ESLint is JavaScript/TypeScript only. JSON linting requires eslint-plugin-json. CSS needs stylelint (a separate tool). GraphQL needs eslint-plugin-graphql. Each language adds another config file and dependency set.
Long-Term Maintenance Burden
One dependency, one config file, no plugin compatibility matrix to maintain. Biome updates are self-contained — you upgrade one package and everything moves together. The maintenance surface area is minimal.

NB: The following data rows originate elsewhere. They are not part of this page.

import Literature.NumberTheory.Weil1965.AdelicSiegelFunctionalComplex
import HarnessLib

/-!
# `Σ_ξ F*_Φ(ξ) = Σ_b ∫ Φ dμ_b` for complex `Φ ∈ 𝒮(X)` once `E_X` is tempered

Topic `NumberTheory/Weil1965`; namespace `Literature.NumberTheory.Weil1965` (sequel of `AdelicFibreMeasures`,
`AdelicSiegelFunctionalComplex`).  KERNEL MATHEMATICS ONLY: proved theorems, no definition, no named fact, no `sorry`.

[Weil1965, Chap. IV n° 41, (34)–(35) pp. 58–59]: the functional `E_X(Φ) = Σ_{ξ ∈ F} F*_Φ(ξ)` on `𝒮(X)`, `X = 𝔸_F^ι`, "est une mesure
positive tempérée", and `E_X = Σ_{b ∈ F} μ_b` with `μ_b` carried by `h⁻¹(b)`.  In the tree `E_X` is the positive functional
`adelicSiegelFunctional` on REAL Schwartz–Bruhat functions, `ν₀ = adelicSiegelMeasure` its Radon measure with `∫ Ψ dν₀ ≤ E_X(Ψ)`, and
`μ_b = adelicSiegelFibreMeasure … b`; EQUALITY `∫ Ψ dν₀ = E_X(Ψ)` for every `Ψ ∈ 𝒮_ℝ(X)` — TEMPEREDNESS — is Weil's "convergence
uniforme sur toute partie compacte de `𝒮(X)`" (supplied from the family-uniform condition (B) by `AdelicFibreMeasuresCutoff`).  This
file is the formal step from temperedness to the consumers' identity on COMPLEX test functions:

* `integrable_adelicSiegelMeasure_of_tempered` — every `Φ ∈ 𝒮(X)` is `ν₀`-integrable;
* `tsum_adelicSiegelCoeff_eq_integral_of_tempered` — `Σ_ξ F*_Φ(ξ) = ∫ Φ dν₀`;
* `tsum_adelicSiegelCoeff_eq_tsum_integral_fibre_of_tempered` — `Σ_ξ F*_Φ(ξ) = Σ'_{b ∈ F} ∫ Φ dμ_b`, and
  `hasSum_integral_adelicSiegelFibreMeasure_of_tempered` — `HasSum (b ↦ ∫ Φ dμ_b) (Σ_ξ F*_Φ(ξ))`.
-/

set_option autoImplicit false

noncomputable section

open MeasureTheory NumberField Literature.NumberTheory.Automorphic
open scoped Classical

namespace Literature.NumberTheory.Weil1965

variable (F : Type) [Field F] [NumberField F] (ι : Type) [Fintype ι]
  [MeasurableSpace (adeleQuotient F)] [BorelSpace (adeleQuotient F)]
  [MeasurableSpace (AdeleRing (𝓞 F) F)] [BorelSpace (AdeleRing (𝓞 F) F)]
  {μ : Measure (ι → AdeleRing (𝓞 F) F)} [μ.IsAddHaarMeasure]
  {h : (ι → AdeleRing (𝓞 F) F) → AdeleRing (𝓞 F) F} (hh : Continuous h)
  (hB : ∀ Φ ∈ piSchwartzBruhat F ι, Summable fun ξ : F => ‖adelicSiegelCoeff F ι μ h Φ ξ‖)
  (htemp : ∀ Ψ : piSchwartzBruhatReal F ι,
    Integrable (Ψ : (ι → AdeleRing (𝓞 F) F) → ℝ) (adelicSiegelMeasure F ι μ h hh hB) ∧
      ∫ x, (Ψ : (ι → AdeleRing (𝓞 F) F) → ℝ) x ∂(adelicSiegelMeasure F ι μ h hh hB) =
        adelicSiegelFunctional F ι μ h hh hB Ψ)

include htemp in
/-- **every `Φ ∈ 𝒮(X)` is `ν₀`-integrable** when `E_X` is tempered (its real and imaginary parts are).
[cite: Weil1965, Chap. IV n° 41, (35) p. 59] -/
theorem integrable_adelicSiegelMeasure_of_tempered {Φ : (ι → AdeleRing (𝓞 F) F) → ℂ} (hΦ : Φ ∈ piSchwartzBruhat F ι) :
    Integrable Φ (adelicSiegelMeasure F ι μ h hh hB) :=
  Integrable.re_im_iff.1
    ⟨(htemp ⟨fun v => (Φ v).re, re_mem_piSchwartzBruhatReal hΦ⟩).1,
      (htemp ⟨fun v => (Φ v).im, im_mem_piSchwartzBruhatReal hΦ⟩).1⟩

include htemp in
/-- **`Σ_ξ F*_Φ(ξ) = ∫ Φ dν₀`** for `Φ ∈ 𝒮(X)` when `E_X` is tempered: `Σ_ξ F*_Φ = E_X(Re Φ) + i E_X(Im Φ)`
(`tsum_adelicSiegelCoeff_eq_re_add_im`) `= ∫ Re Φ dν₀ + i ∫ Im Φ dν₀ = ∫ Φ dν₀`. [cite: Weil1965, Chap. IV n° 41, (34)–(35) p. 59] -/
theorem tsum_adelicSiegelCoeff_eq_integral_of_tempered {Φ : (ι → AdeleRing (𝓞 F) F) → ℂ} (hΦ : Φ ∈ piSchwartzBruhat F ι) :
    ∑' ξ : F, adelicSiegelCoeff F ι μ h Φ ξ = ∫ x, Φ x ∂(adelicSiegelMeasure F ι μ h hh hB) := by
  rw [tsum_adelicSiegelCoeff_eq_re_add_im F ι hh hB hΦ,
    ← (htemp ⟨fun v => (Φ v).re, re_mem_piSchwartzBruhatReal hΦ⟩).2,
    ← (htemp ⟨fun v => (Φ v).im, im_mem_piSchwartzBruhatReal hΦ⟩).2,
    ← integral_re_add_im (integrable_adelicSiegelMeasure_of_tempered F ι hh hB htemp hΦ), mul_comm]
  rfl

include htemp in
/-- **`Σ_ξ F*_Φ(ξ) = Σ'_{b ∈ F} ∫ Φ dμ_b`** for `Φ ∈ 𝒮(X)` when `E_X` is tempered (`ν₀ = Σ_b μ_b`).
[cite: Weil1965, Chap. IV n° 41, (35) p. 59] -/
theorem tsum_adelicSiegelCoeff_eq_tsum_integral_fibre_of_tempered {Φ : (ι → AdeleRing (𝓞 F) F) → ℂ}
    (hΦ : Φ ∈ piSchwartzBruhat F ι) :
    ∑' ξ : F, adelicSiegelCoeff F ι μ h Φ ξ =
      ∑' b : F, ∫ x, Φ x ∂(adelicSiegelFibreMeasure F ι μ h hh hB b) := by
  rw [tsum_adelicSiegelCoeff_eq_integral_of_tempered F ι hh hB htemp hΦ]
  exact integral_adelicSiegelMeasure_eq_tsum hh hB (integrable_adelicSiegelMeasure_of_tempered F ι hh hB htemp hΦ)

include htemp in
/-- **`HasSum (b ↦ ∫ Φ dμ_b) (Σ_ξ F*_Φ(ξ))`** for `Φ ∈ 𝒮(X)` when `E_X` is tempered. [cite: Weil1965, Chap. IV n° 41, (35) p. 59] -/
theorem hasSum_integral_adelicSiegelFibreMeasure_of_tempered {Φ : (ι → AdeleRing (𝓞 F) F) → ℂ}
    (hΦ : Φ ∈ piSchwartzBruhat F ι) :
    HasSum (fun b : F => ∫ x, Φ x ∂(adelicSiegelFibreMeasure F ι μ h hh hB b))
      (∑' ξ : F, adelicSiegelCoeff F ι μ h Φ ξ) := by
  rw [tsum_adelicSiegelCoeff_eq_integral_of_tempered F ι hh hB htemp hΦ, ← sum_adelicSiegelFibreMeasure]
  refine hasSum_integral_measure ?_
  rw [sum_adelicSiegelFibreMeasure]
  exact integrable_adelicSiegelMeasure_of_tempered F ι hh hB htemp hΦ

end Literature.NumberTheory.Weil1965

end
import Summits.NavierStokesRegularity.FluidComputer.BlockHandoff

/-!
# Fourier-block design, IV: the statics assembled — `ShadowedCircuit` from its dynamical residue

HONEST FRAMING (cell `pub-fluidc`, verbatim): *low prior, high value-of-information experiment on
Tao's machine paradigm; NOT a claim that NS blows up.*

For the concrete Fourier-block design of `BlockReadout` / `BlockHandoff` (one Tao wavelet per
dyadic block, `λ₀ = 1`, observable space `ℝ × ℝ`, homogeneous junk weight of order `s`), this file

* supplies the SEED (`u₀ = aLo √E₀ ψ₀`: Schwartz, divergence free, `H¹⁰_df`, read in the loaded
  core of generation `0`, junk `0`);
* records a STANDARD parameter set `Params.std` (`s = 10`, `μ = 1`, `[aLo,aHi] = [3/2,2]`,
  `c0 = σsp = 1/4`, `δ = 1/2`, `jcore = 1/5 < jin = 1/2 < jrun = 1`) valid over EVERY dyadic spec
  sheet with `λ₀ = 1` and `η > 1/4` — so the READOUT / REGIONS / STATICS / SEED groups of
  `ShadowedCircuit S (ℝ × ℝ) 10` are THEOREMS for this design, with no hypothesis;
* isolates what is left as the structure `Dynamics 𝒟 P`: the finite-dimensional CIRCUIT on `ℝ × ℝ`
  with its delayed-abrupt-transition certificate `dat` (design-level, checkable for a given `Φ`),
  the CLOCK inequality, and the two idea-bound DYNAMICS claims `shadow` / `leak` about every
  `H¹⁰_df`-mild Navier–Stokes trajectory — exactly the fields of `ShadowedCircuit` not discharged;
* builds `Dynamics.toShadowedCircuit : Dynamics 𝒟 P → ShadowedCircuit S (ℝ × ℝ) P.s`.

What this does NOT do: it does not exhibit a `Dynamics` term. For the true equations `shadow ∧ leak`
(a two-mode readout following a planar circuit while the weighted junk stays below `√E_n`) is Tao's
open programme specialised to the crudest conceivable design, and is presumably FALSE for this
particular two-wavelet design (a single pair of wavelet modes does not evolve autonomously under
Navier–Stokes; ASSEMBLY.md §E7 grades it IDEA-BOUND/implausible-as-is). The value is the exact
residue: every other axiom of the architecture is now a checked computation for a concrete design.
-/

noncomputable section

open MeasureTheory Set Filter Topology Metric
open scoped ENNReal NNReal SchwartzMap

namespace Summit.NavierStokesRegularity.FluidComputer

open Literature.Analysis.FluidPDE Literature.Analysis.FluidPDE.Tao2016
open Literature.Analysis.FluidPDE.FluidComputer

namespace BlockDesign

/-! ### §1. The seed -/

section Seed

variable (𝒟 : CascadeWaveletData 1 1) {S : CascadeSpecs} (P : Params S)

/-- SEED: `u₀ = aLo √E₀ ψ₀`, the bottom-left corner of the generation-`0` core. [folklore] -/
def seed : 𝓢(EuclideanSpace ℝ (Fin 3), EuclideanSpace ℝ (Fin 3)) :=
  (P.aLo * Real.sqrt (S.Emin 0)) • 𝒟.ψ 0

/-- `ψ₀` is the undilated profile. [folklore] -/
theorem mode_zero : mode 𝒟 0 = schwartzL2 (𝒟.ψ 0) := by
  rw [mode, Nat.cast_zero, cascadeWavelet, zpow_zero, dil_one]

/-- The seed is the design state `recon 0 (aLo, 0)`. [folklore] -/
theorem schwartzL2_seed : schwartzL2 (seed 𝒟 P) = recon 𝒟 S 0 (P.aLo, 0) := by
  rw [seed, schwartzL2_smul, recon, zero_mul, Complex.ofReal_zero, zero_smul, add_zero, mode_zero]

/-- Scalar multiples of divergence-free Schwartz fields are divergence free. [folklore] -/
theorem isDivFree_smul (c : ℝ) {f : 𝓢(EuclideanSpace ℝ (Fin 3), EuclideanSpace ℝ (Fin 3))}
    (hf : VectorCalculus.IsDivFree ⇑f) : VectorCalculus.IsDivFree ⇑(c • f) := by
  intro x
  have h := hf x
  unfold VectorCalculus.divergence at h ⊢
  have hcoe : (⇑(c • f) : EuclideanSpace ℝ (Fin 3) → EuclideanSpace ℝ (Fin 3)) = c • ⇑f := by
    ext1 y; simp
  rw [hcoe, fderiv_const_smul (f.differentiableAt) c, ContinuousLinearMap.toLinearMap_smul, map_smul, h,
    smul_zero]

/-- The seed `aLo √E₀ ψ₀` is divergence free. [folklore] -/
theorem seed_divFree : VectorCalculus.IsDivFree ⇑(seed 𝒟 P) := isDivFree_smul _ (𝒟.isDivFree 0)

/-- The seed lies in `H¹⁰_df`. [folklore] -/
theorem seed_memH10df : MemH10df (schwartzL2 (seed 𝒟 P)) := by
  have h : MemH10df (mode 𝒟 0) := 𝒟.memH10df_cascadeWavelet two_pos' 0 _
  rw [seed, schwartzL2_smul, ← mode_zero]
  exact h.smul _

/-- The seed reads `(aLo, 0) ∈ Acore` at block `0`. [folklore] -/
theorem seed_read : read 𝒟 S 0 (schwartzL2 (seed 𝒟 P)) ∈ Acore P := by
  rw [schwartzL2_seed, read_recon]
  exact ⟨⟨le_rfl, P.aLo_le_aHi⟩, ⟨by simpa using P.c0_nonneg, P.c0_nonneg⟩⟩

/-- The seed carries no junk at block `0` (it is a design state), in particular `≤ jcore √E₀`. [folklore] -/
theorem seed_junk : junk 𝒟 P 0 (schwartzL2 (seed 𝒟 P)) ≤ ENNReal.ofReal (P.jcore * Real.sqrt (S.Emin 0)) := by
  rw [schwartzL2_seed, junk_recon]; exact zero_le

end Seed

/-! ### §2. A standard parameter set, valid over every spec sheet with `λ₀ = 1`, `η > 1/4` -/

section Std

variable (S : CascadeSpecs)

/-- `(1/2)^10 = 1/1024` as a real power. [folklore] -/
theorem half_rpow_ten : (1 / 2 : ℝ) ^ (10 : ℝ) = 1 / 1024 := by
  rw [show (10 : ℝ) = ((10 : ℕ) : ℝ) by norm_num, Real.rpow_natCast]; norm_num

/-- `(3/4)^10 = 59049/1048576` as a real power. [folklore] -/
theorem threeQuarter_rpow_ten : (3 / 4 : ℝ) ^ (10 : ℝ) = 59049 / 1048576 := by
  rw [show (10 : ℝ) = ((10 : ℕ) : ℝ) by norm_num, Real.rpow_natCast]; norm_num

/-- `4^10 = 1048576` as a real power. [folklore] -/
theorem four_rpow_ten : (4 : ℝ) ^ (10 : ℝ) = 1048576 := by
  rw [show (10 : ℝ) = ((10 : ℕ) : ℝ) by norm_num, Real.rpow_natCast]; norm_num

/-- **Standard parameters** (`s = 10`, `μ = 1`, `[aLo, aHi] = [3/2, 2]`, `c0 = σsp = 1/4`,
`δ = 1/2`, `jcore = 1/5`, `jin = 1/2`, `jrun = 1`) over any dyadic spec sheet with `λ₀ = 1` and
`η > 1/4`: the erasure budget is `(2^{-10} + (3/4)^{10})·1 + (3/4)^{10}/4 ≈ 0.0714 ≤ 0.1 < √η/5`,
and `1 ≤ 4^{10} η/4`. [folklore] -/
def Params.std (hS : S.lam0 = 1) (hη : 1 / 4 < S.eta) : Params S where
  s := 10
  μ := 1
  aLo := 3 / 2
  aHi := 2
  c0 := 1 / 4
  δ := 1 / 2
  σsp := 1 / 4
  jcore := 1 / 5
  jin := 1 / 2
  jrun := 1
  lam0_eq := hS
  s_nonneg := by norm_num
  μ_nonneg := by norm_num
  μ_le_one := le_rfl
  δ_pos := by norm_num
  one_le := by norm_num
  aLo_le_aHi := by norm_num
  c0_nonneg := by norm_num
  jcore_nonneg := by norm_num
  jcore_lt_jin := by norm_num
  jin_le_jrun := by norm_num
  next_output := by rw [four_rpow_ten]; linarith
  erasure := by
    have hη' : (1 / 2 : ℝ) < Real.sqrt S.eta := by
      rw [Real.lt_sqrt (by norm_num)]; linarith
    rw [half_rpow_ten, threeQuarter_rpow_ten]
    linarith

end Std

/-! ### §3. The dynamical residue and the assembled design -/

section Assembly

variable (𝒟 : CascadeWaveletData 1 1) {S : CascadeSpecs} (P : Params S)

/-- **The residue.** Exactly the CIRCUIT / CLOCK / DYNAMICS fields of `ShadowedCircuit` for the
Fourier-block design (READOUT, REGIONS, STATICS and SEED being theorems): a flow-like family `Φ σ` on
the observable plane with a delayed abrupt transition certificate `dat` from `Ain` into the
interior of `Aout` within rescaled time `τc` (design-level: a finite-dimensional computation once
`Φ` is written down), a clock fitting one cycle into the spec's allowance, and the two IDEA-BOUND
claims about every `H¹⁰_df`-mild Navier–Stokes trajectory (Euler form, `ν = 1`): its two-block
readout shadows `Φ` (`shadow`) while its weighted junk stays below the running threshold (`leak`).
Nothing asserts this structure is inhabited; for THIS two-wavelet design it presumably is not. [folklore] -/
structure Dynamics where
  /-- CIRCUIT: the design dynamics on the observable plane, in rescaled time -/
  Φ : ℝ → ℝ × ℝ → ℝ × ℝ
  /-- rescaled cycle time -/
  τc : ℝ
  τc_nonneg : 0 ≤ τc
  /-- shadowing tolerance -/
  δsh : ℝ
  δsh_nonneg : 0 ≤ δsh
  /-- delayed abrupt transition with margin -/
  dat : ∀ p ∈ Ain P, ∃ σ : ℝ, 0 ≤ σ ∧ σ ≤ τc ∧ Metric.closedBall (Φ σ p) δsh ⊆ Aout P
  /-- CLOCK: physical time per unit rescaled time at generation `n` -/
  unit : ℕ → ℝ
  unit_pos : ∀ n, 0 < unit n
  clock : ∀ n, unit n * τc ≤ S.Tmax n
  /-- DYNAMICS (idea-bound): shadowing -/
  shadow : ∀ (n : ℕ) (a : L2C) (S' : ℝ) (u : ℝ → L2C), IsMildSolutionFor eulerForm a (Ico 0 S') u →
    ∀ t : ℝ, 0 ≤ t → read 𝒟 S n (u t) ∈ Ain P →
      junk 𝒟 P n (u t) ≤ ENNReal.ofReal (P.jin * Real.sqrt (S.Emin n)) →
      ∀ σ : ℝ, 0 ≤ σ → σ ≤ τc → t + unit n * σ < S' →
        dist (read 𝒟 S n (u (t + unit n * σ))) (Φ σ (read 𝒟 S n (u t))) ≤ δsh
  /-- DYNAMICS (idea-bound): leakage -/
  leak : ∀ (n : ℕ) (a : L2C) (S' : ℝ) (u : ℝ → L2C), IsMildSolutionFor eulerForm a (Ico 0 S') u →
    ∀ t : ℝ, 0 ≤ t → read 𝒟 S n (u t) ∈ Ain P →
      junk 𝒟 P n (u t) ≤ ENNReal.ofReal (P.jin * Real.sqrt (S.Emin n)) →
      ∀ σ : ℝ, 0 ≤ σ → σ ≤ τc → t + unit n * σ < S' →
        junk 𝒟 P n (u (t + unit n * σ)) ≤ ENNReal.ofReal (P.jrun * Real.sqrt (S.Emin n))

variable {𝒟 P}

/-- **The assembled design**: a dynamical residue for the Fourier-block design IS a shadowed circuit
design over `S` with observable space `ℝ × ℝ` and junk exponent `s` — every other field is supplied
by the theorems of `BlockReadout` / `BlockHandoff` / §1. [folklore] -/
def Dynamics.toShadowedCircuit (Dy : Dynamics 𝒟 P) : ShadowedCircuit S (ℝ × ℝ) P.s where
  read := read 𝒟 S
  recon := recon 𝒟 S
  junk := junk 𝒟 P
  Λ := (Real.sqrt S.eta)⁻¹
  Λ_pos := inv_pos.2 (Real.sqrt_pos.2 S.eta_pos)
  read_lip := fun n v w => read_lip n v w
  junk_perturb := fun n v w => junk_perturb n v w
  read_recon := fun n p => read_recon n p
  junk_recon := fun n p => junk_recon n p
  Ain := Ain P
  Acore := Acore P
  Aout := Aout P
  δ := P.δ
  δ_pos := P.δ_pos
  core_thick := fun p hp => core_thick p hp
  jcore := P.jcore
  jin := P.jin
  jrun := P.jrun
  jcore_nonneg := P.jcore_nonneg
  jcore_lt := P.jcore_lt_jin
  handoff := fun n v hv hj => handoff n v hv hj
  floor_cert := fun n v hv _ => floor_cert n v hv
  Φ := Dy.Φ
  τc := Dy.τc
  τc_nonneg := Dy.τc_nonneg
  δsh := Dy.δsh
  δsh_nonneg := Dy.δsh_nonneg
  dat := Dy.dat
  unit := Dy.unit
  unit_pos := Dy.unit_pos
  clock := Dy.clock
  shadow := Dy.shadow
  leak := Dy.leak
  u₀ := seed 𝒟 P
  divFree := seed_divFree 𝒟 P
  memH10df := seed_memH10df 𝒟 P
  seed_read := seed_read 𝒟 P
  seed_junk := seed_junk 𝒟 P

/-- The assembled circuit's readout is the design readout. [folklore] -/
@[simp] theorem Dynamics.toShadowedCircuit_read (Dy : Dynamics 𝒟 P) :
    Dy.toShadowedCircuit.read = read 𝒟 S := rfl

/-- The assembled circuit's reconstruction is the design reconstruction. [folklore] -/
@[simp] theorem Dynamics.toShadowedCircuit_recon (Dy : Dynamics 𝒟 P) :
    Dy.toShadowedCircuit.recon = recon 𝒟 S := rfl

/-- The assembled circuit's junk functional is the design junk functional. [folklore] -/
@[simp] theorem Dynamics.toShadowedCircuit_junk (Dy : Dynamics 𝒟 P) :
    Dy.toShadowedCircuit.junk = junk 𝒟 P := rfl

/-- The assembled circuit's initial datum is the seed. [folklore] -/
@[simp] theorem Dynamics.toShadowedCircuit_u₀ (Dy : Dynamics 𝒟 P) :
    Dy.toShadowedCircuit.u₀ = seed 𝒟 P := rfl

/-- The design data exist: Tao's wavelet data with `ε₀ = 1`, one profile. [cite: Tao2016AveragedNS, §4 p. 21] -/
theorem nonempty_design : Nonempty (CascadeWaveletData 1 1) :=
  nonempty_cascadeWaveletData one_pos 1

end Assembly

end BlockDesign

end Summit.NavierStokesRegularity.FluidComputer

end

A typical ESLint setup has 8-15 dependencies (plugins, configs, parsers) that need to stay compatible with each other. Major ESLint upgrades (v8 to v9 flat config) require updating every plugin. Dependency rot is a real problem in long-lived projects.
Verdict
In 2026, Biome is the right choice for most new projects. The performance advantage is staggering (100x faster), the unified lint + format eliminates an entire category of configuration pain, and the built-in rules cover 80% of what most teams need. The missing 20% matters though: type-aware TypeScript rules (no-floating-promises is worth the ESLint overhead alone), custom rule authoring, and framework-specific configs are genuine ESLint advantages. My pragmatic recommendation: start with Biome, and only add ESLint if you need type-aware rules or custom plugins. For existing ESLint setups that work, migrate when Biome's plugin system ships.